Unaligned outputs	Aligned outputs
```bash # bed files results/test/bed/test.unaligned.cpg.bed.gz results/test/bed/test.unaligned.m6a.bed.gz results/test/bed/test.unaligned.msp.bed.gz results/test/bed/test.unaligned.nuc.bed.gz ```	```bash # aligned bed files results/test/bed/test.aligned.cpg.bed.gz results/test/bed/test.aligned.m6a.bed.gz results/test/bed/test.aligned.msp.bed.gz results/test/bed/test.aligned.nuc.bed.gz # aligned pseudo-bed files results/test/density/test.CpG.bed.gz results/test/density/test.CpG.reference.bed.gz results/test/density/test.dinuc.bed.gz results/test/density/test.msp.bed.gz # aligned big bed file results/test/bigbed/test.aligned.nuc.bed.bb results/test/bigbed/test.aligned.m6a.bed.bb results/test/bigbed/test.aligned.cpg.bed.bb results/test/bigbed/test.aligned.msp.bed.bb ```

Unaligned outputs

Aligned outputs

```bash # bed files results/test/bed/test.unaligned.cpg.bed.gz results/test/bed/test.unaligned.m6a.bed.gz results/test/bed/test.unaligned.msp.bed.gz results/test/bed/test.unaligned.nuc.bed.gz ```

```bash # aligned bed files results/test/bed/test.aligned.cpg.bed.gz results/test/bed/test.aligned.m6a.bed.gz results/test/bed/test.aligned.msp.bed.gz results/test/bed/test.aligned.nuc.bed.gz # aligned pseudo-bed files results/test/density/test.CpG.bed.gz results/test/density/test.CpG.reference.bed.gz results/test/density/test.dinuc.bed.gz results/test/density/test.msp.bed.gz # aligned big bed file results/test/bigbed/test.aligned.nuc.bed.bb results/test/bigbed/test.aligned.m6a.bed.bb results/test/bigbed/test.aligned.cpg.bed.bb results/test/bigbed/test.aligned.msp.bed.bb ```

All the bed output files are bed12 format.

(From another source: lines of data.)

import Summits.AtomisticToContinuum.Crystallization.Theses.GappedShellCensus

/-!
# No shell point has three mutually bonded shell neighbours

Worker lemma `stub_noNbrTriangle` of the crux `GappedShellCensus.ShellTrichotomy`
(line `Sketch`, census half).

If four vectors `p q r s` of `ℝ³` all have norm in `[0.98, 1.02]` and are pairwise at distance
in `[0.98, 1.02]`, we derive `False`: together with the centre `0` they would be five points of
`ℝ³` pairwise at distance within `2 %` of `1`, a slightly perturbed regular `4`-simplex, and such
a simplex does not fit into a `3`-dimensional space.

Proof (folklore linear algebra). The hypotheses pin the Gram data:
`⟪v, v⟫ ∈ [0.9604, 1.0404]` and `⟪v, w⟫ ∈ [0.4402, 0.5602]` for distinct `v, w ∈ {p, q, r, s}`.
Hence the Gram quadratic form `(a, b, c, d) ↦ ‖a • p + b • q + c • r + d • s‖ ²` dominates
`0.2802 (a² + b² + c² + d²)`, so it is positive definite. On the other hand four vectors of the
`3`-dimensional space `ℝ³` are linearly dependent, which produces a nontrivial zero of this form.
-/

noncomputable section

namespace Summit.AtomisticToContinuum.Crystallization.Theorems

open scoped RealInnerProductSpace

/-- The square of a real number in `[49/50, 51/50]` lies in `[2401/2500, 2601/2500]`. -/
private lemma noNbrTriangle_sq_window {t : ℝ} (h : 1 - 1 / 50 ≤ t ∧ t ≤ 1 + 1 / 50) :
    2401 / 2500 ≤ t ^ 2 ∧ t ^ 2 ≤ 2601 / 2500 := by
  obtain ⟨h1, h2⟩ := h
  constructor <;> nlinarith

/-- The self inner product of a shell vector lies in `[2401/2500, 2601/2500]`. -/
private lemma noNbrTriangle_inner_self_window {x : EuclideanSpace ℝ (Fin 3)}
    (hx : 1 - 1 / 50 ≤ ‖x‖ ∧ ‖x‖ ≤ 1 + 1 / 50) :
    2401 / 2500 ≤ ⟪x, x⟫ ∧ ⟪x, x⟫ ≤ 2601 / 2500 := by
  rw [real_inner_self_eq_norm_sq]
  exact noNbrTriangle_sq_window hx

/-- The inner product of two bonded shell vectors lies in `[2201/5000, 2801/5000]`
(polarisation: `2 ⟪x, y⟫ = ‖x‖² + ‖y‖² - ‖x - y‖²`). -/
private lemma noNbrTriangle_inner_window {x y : EuclideanSpace ℝ (Fin 3)}
    (hx : 1 - 1 / 50 ≤ ‖x‖ ∧ ‖x‖ ≤ 1 + 1 / 50) (hy : 1 - 1 / 50 ≤ ‖y‖ ∧ ‖y‖ ≤ 1 + 1 / 50)
    (hxy : 1 - 1 / 50 ≤ dist x y ∧ dist x y ≤ 1 + 1 / 50) :
    2201 / 5000 ≤ ⟪x, y⟫ ∧ ⟪x, y⟫ ≤ 2801 / 5000 := by
  rw [dist_eq_norm] at hxy
  have h := norm_sub_sq_real x y
  obtain ⟨hx1, hx2⟩ := noNbrTriangle_sq_window hx
  obtain ⟨hy1, hy2⟩ := noNbrTriangle_sq_window hy
  obtain ⟨hxy1, hxy2⟩ := noNbrTriangle_sq_window hxy
  constructor <;> linarith

/-- Lower bound for a diagonal Gram term `x² ⟪v, v⟫`. -/
private lemma noNbrTriangle_diag_bound {m : ℝ} (hm : 2401 / 2500 ≤ m ∧ m ≤ 2601 / 2500)
    (x : ℝ) : 2401 / 2500 * x ^ 2 ≤ x ^ 2 * m := by
  nlinarith [mul_nonneg (sub_nonneg.2 hm.1) (sq_nonneg x)]

/-- Sign-free lower bound for an off-diagonal Gram term `2 x y ⟪v, w⟫`: writing
`⟪v, w⟫ = 0.5002 + δ` with `|δ| ≤ 0.06` and using `|x y| ≤ (x² + y²) / 2`. -/
private lemma noNbrTriangle_cross_bound {m : ℝ} (hm : 2201 / 5000 ≤ m ∧ m ≤ 2801 / 5000)
    (x y : ℝ) : 5002 / 5000 * (x * y) - 3 / 50 * (x ^ 2 + y ^ 2) ≤ 2 * (x * y * m) := by
  nlinarith [mul_nonneg (sub_nonneg.2 hm.1) (sq_nonneg (x + y)),
    mul_nonneg (sub_nonneg.2 hm.2) (sq_nonneg (x - y))]

/-- Four vectors of `ℝ³` admit a vanishing linear combination with a nonzero coefficient. -/
private lemma noNbrTriangle_exists_comb (p q r s : EuclideanSpace ℝ (Fin 3)) :
    ∃ g : Fin 4 → ℝ, g 0 • p + g 1 • q + g 2 • r + g 3 • s = 0 ∧
      0 < g 0 ^ 2 + g 1 ^ 2 + g 2 ^ 2 + g 3 ^ 2 := by
  have hnot : ¬ LinearIndependent ℝ ![p, q, r, s] := by
    intro hli
    have h := hli.fintype_card_le_finrank
    rw [finrank_euclideanSpace_fin, Fintype.card_fin] at h
    omega
  obtain ⟨g, hg, i, hi⟩ := Fintype.not_linearIndependent_iff.1 hnot
  refine ⟨g, ?_, ?_⟩
  · simpa [Fin.sum_univ_four] using hg
  · have hS : 0 < ∑ j, g j ^ 2 :=
      Finset.sum_pos' (fun j _ => sq_nonneg (g j)) ⟨i, Finset.mem_univ _, by positivity⟩
    simpa [Fin.sum_univ_four] using hS

/-- **No shell point has three mutually bonded shell neighbours.** If `p q r s : ℝ³` have norms
in `[0.98, 1.02]` and pairwise distances in `[0.98, 1.02]`, then `False`: the Gram form of
`p, q, r, s` is positive definite (its entries are pinned near those of a regular simplex), yet
four vectors of `ℝ³` are linearly dependent. -/
theorem stub_noNbrTriangle (p q r s : EuclideanSpace ℝ (Fin 3))
    (hp : 1 - 1 / 50 ≤ ‖p‖ ∧ ‖p‖ ≤ 1 + 1 / 50) (hq : 1 - 1 / 50 ≤ ‖q‖ ∧ ‖q‖ ≤ 1 + 1 / 50)
    (hr : 1 - 1 / 50 ≤ ‖r‖ ∧ ‖r‖ ≤ 1 + 1 / 50) (hs : 1 - 1 / 50 ≤ ‖s‖ ∧ ‖s‖ ≤ 1 + 1 / 50)
    (hpq : 1 - 1 / 50 ≤ dist p q ∧ dist p q ≤ 1 + 1 / 50) (hpr : 1 - 1 / 50 ≤ dist p r ∧ dist p r ≤ 1 + 1 / 50)
    (hps : 1 - 1 / 50 ≤ dist p s ∧ dist p s ≤ 1 + 1 / 50) (hqr : 1 - 1 / 50 ≤ dist q r ∧ dist q r ≤ 1 + 1 / 50)
    (hqs : 1 - 1 / 50 ≤ dist q s ∧ dist q s ≤ 1 + 1 / 50) (hrs : 1 - 1 / 50 ≤ dist r s ∧ dist r s ≤ 1 + 1 / 50) :
    False := by
  obtain ⟨g, hg, hS⟩ := noNbrTriangle_exists_comb p q r s
  -- the four scalar relations `⟪v, g 0 • p + g 1 • q + g 2 • r + g 3 • s⟫ = 0`
  have e1 : g 0 * ⟪p, p⟫ + g 1 * ⟪p, q⟫ + g 2 * ⟪p, r⟫ + g 3 * ⟪p, s⟫ = 0 := by
    have h : ⟪p, g 0 • p + g 1 • q + g 2 • r + g 3 • s⟫ = 0 := by rw [hg, inner_zero_right]
    simpa only [inner_add_right, real_inner_smul_right] using h
  have e2 : g 0 * ⟪p, q⟫ + g 1 * ⟪q, q⟫ + g 2 * ⟪q, r⟫ + g 3 * ⟪q, s⟫ = 0 := by
    have h : ⟪q, g 0 • p + g 1 • q + g 2 • r + g 3 • s⟫ = 0 := by rw [hg, inner_zero_right]
    simpa only [inner_add_right, real_inner_smul_right, real_inner_comm p q] using h
  have e3 : g 0 * ⟪p, r⟫ + g 1 * ⟪q, r⟫ + g 2 * ⟪r, r⟫ + g 3 * ⟪r, s⟫ = 0 := by
    have h : ⟪r, g 0 • p + g 1 • q + g 2 • r + g 3 • s⟫ = 0 := by rw [hg, inner_zero_right]
    simpa only [inner_add_right, real_inner_smul_right, real_inner_comm p r,
      real_inner_comm q r] using h
  have e4 : g 0 * ⟪p, s⟫ + g 1 * ⟪q, s⟫ + g 2 * ⟪r, s⟫ + g 3 * ⟪s, s⟫ = 0 := by
    have h : ⟪s, g 0 • p + g 1 • q + g 2 • r + g 3 • s⟫ = 0 := by rw [hg, inner_zero_right]
    simpa only [inner_add_right, real_inner_smul_right, real_inner_comm p s,
      real_inner_comm q s, real_inner_comm r s] using h
  -- the Gram quadratic form vanishes at `g`
  have quad : g 0 ^ 2 * ⟪p, p⟫ + g 1 ^ 2 * ⟪q, q⟫ + g 2 ^ 2 * ⟪r, r⟫ + g 3 ^ 2 * ⟪s, s⟫
      + 2 * (g 0 * g 1 * ⟪p, q⟫) + 2 * (g 0 * g 2 * ⟪p, r⟫) + 2 * (g 0 * g 3 * ⟪p, s⟫)
      + 2 * (g 1 * g 2 * ⟪q, r⟫) + 2 * (g 1 * g 3 * ⟪q, s⟫) + 2 * (g 2 * g 3 * ⟪r, s⟫) = 0 := by
    linear_combination g 0 * e1 + g 1 * e2 + g 2 * e3 + g 3 * e4
  -- pinned Gram entries give a positive lower bound `0.2802 (Σ g_i²) ≤ 0`
  have d0 := noNbrTriangle_diag_bound (noNbrTriangle_inner_self_window hp) (g 0)
  have d1 := noNbrTriangle_diag_bound (noNbrTriangle_inner_self_window hq) (g 1)
  have d2 := noNbrTriangle_diag_bound (noNbrTriangle_inner_self_window hr) (g 2)
  have d3 := noNbrTriangle_diag_bound (noNbrTriangle_inner_self_window hs) (g 3)
  have c01 := noNbrTriangle_cross_bound (noNbrTriangle_inner_window hp hq hpq) (g 0) (g 1)
  have c02 := noNbrTriangle_cross_bound (noNbrTriangle_inner_window hp hr hpr) (g 0) (g 2)
  have c03 := noNbrTriangle_cross_bound (noNbrTriangle_inner_window hp hs hps) (g 0) (g 3)
  have c12 := noNbrTriangle_cross_bound (noNbrTriangle_inner_window hq hr hqr) (g 1) (g 2)
  have c13 := noNbrTriangle_cross_bound (noNbrTriangle_inner_window hq hs hqs) (g 1) (g 3)
  have c23 := noNbrTriangle_cross_bound (noNbrTriangle_inner_window hr hs hrs) (g 2) (g 3)
  nlinarith [sq_nonneg (g 0 + g 1 + g 2 + g 3)]

end Summit.AtomisticToContinuum.Crystallization.Theorems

If the bed output file name includes aligned, its bed coordinates are in reference space, conversely if it begins with unaligned then all the coordinates are with respect to the unaligned fiberseq read. For both aligned and unaligned there are four types of bed files:

cpg: Uses the block starts in bed12 format to describe the positions of 5mC calls from primrose
m6a: Uses the block starts in bed12 format to describe the positions of m6a calls from the pipeline
msp: Uses the block starts and block lengths in bed12 format to describe the start and end of Methylation Sensitive Patches (MSPs)
nuc: Uses the block starts and block lengths in bed12 format to describe the start and end of nucleosomes

For all records in all the bed files the first and last block position do not reflect real data, they are only there because bed12 format requires the first and last block to match the first and last position of the entire read.

For the 4 pseudo-bed output files, the first 3 fields are consistent with the bed12 format.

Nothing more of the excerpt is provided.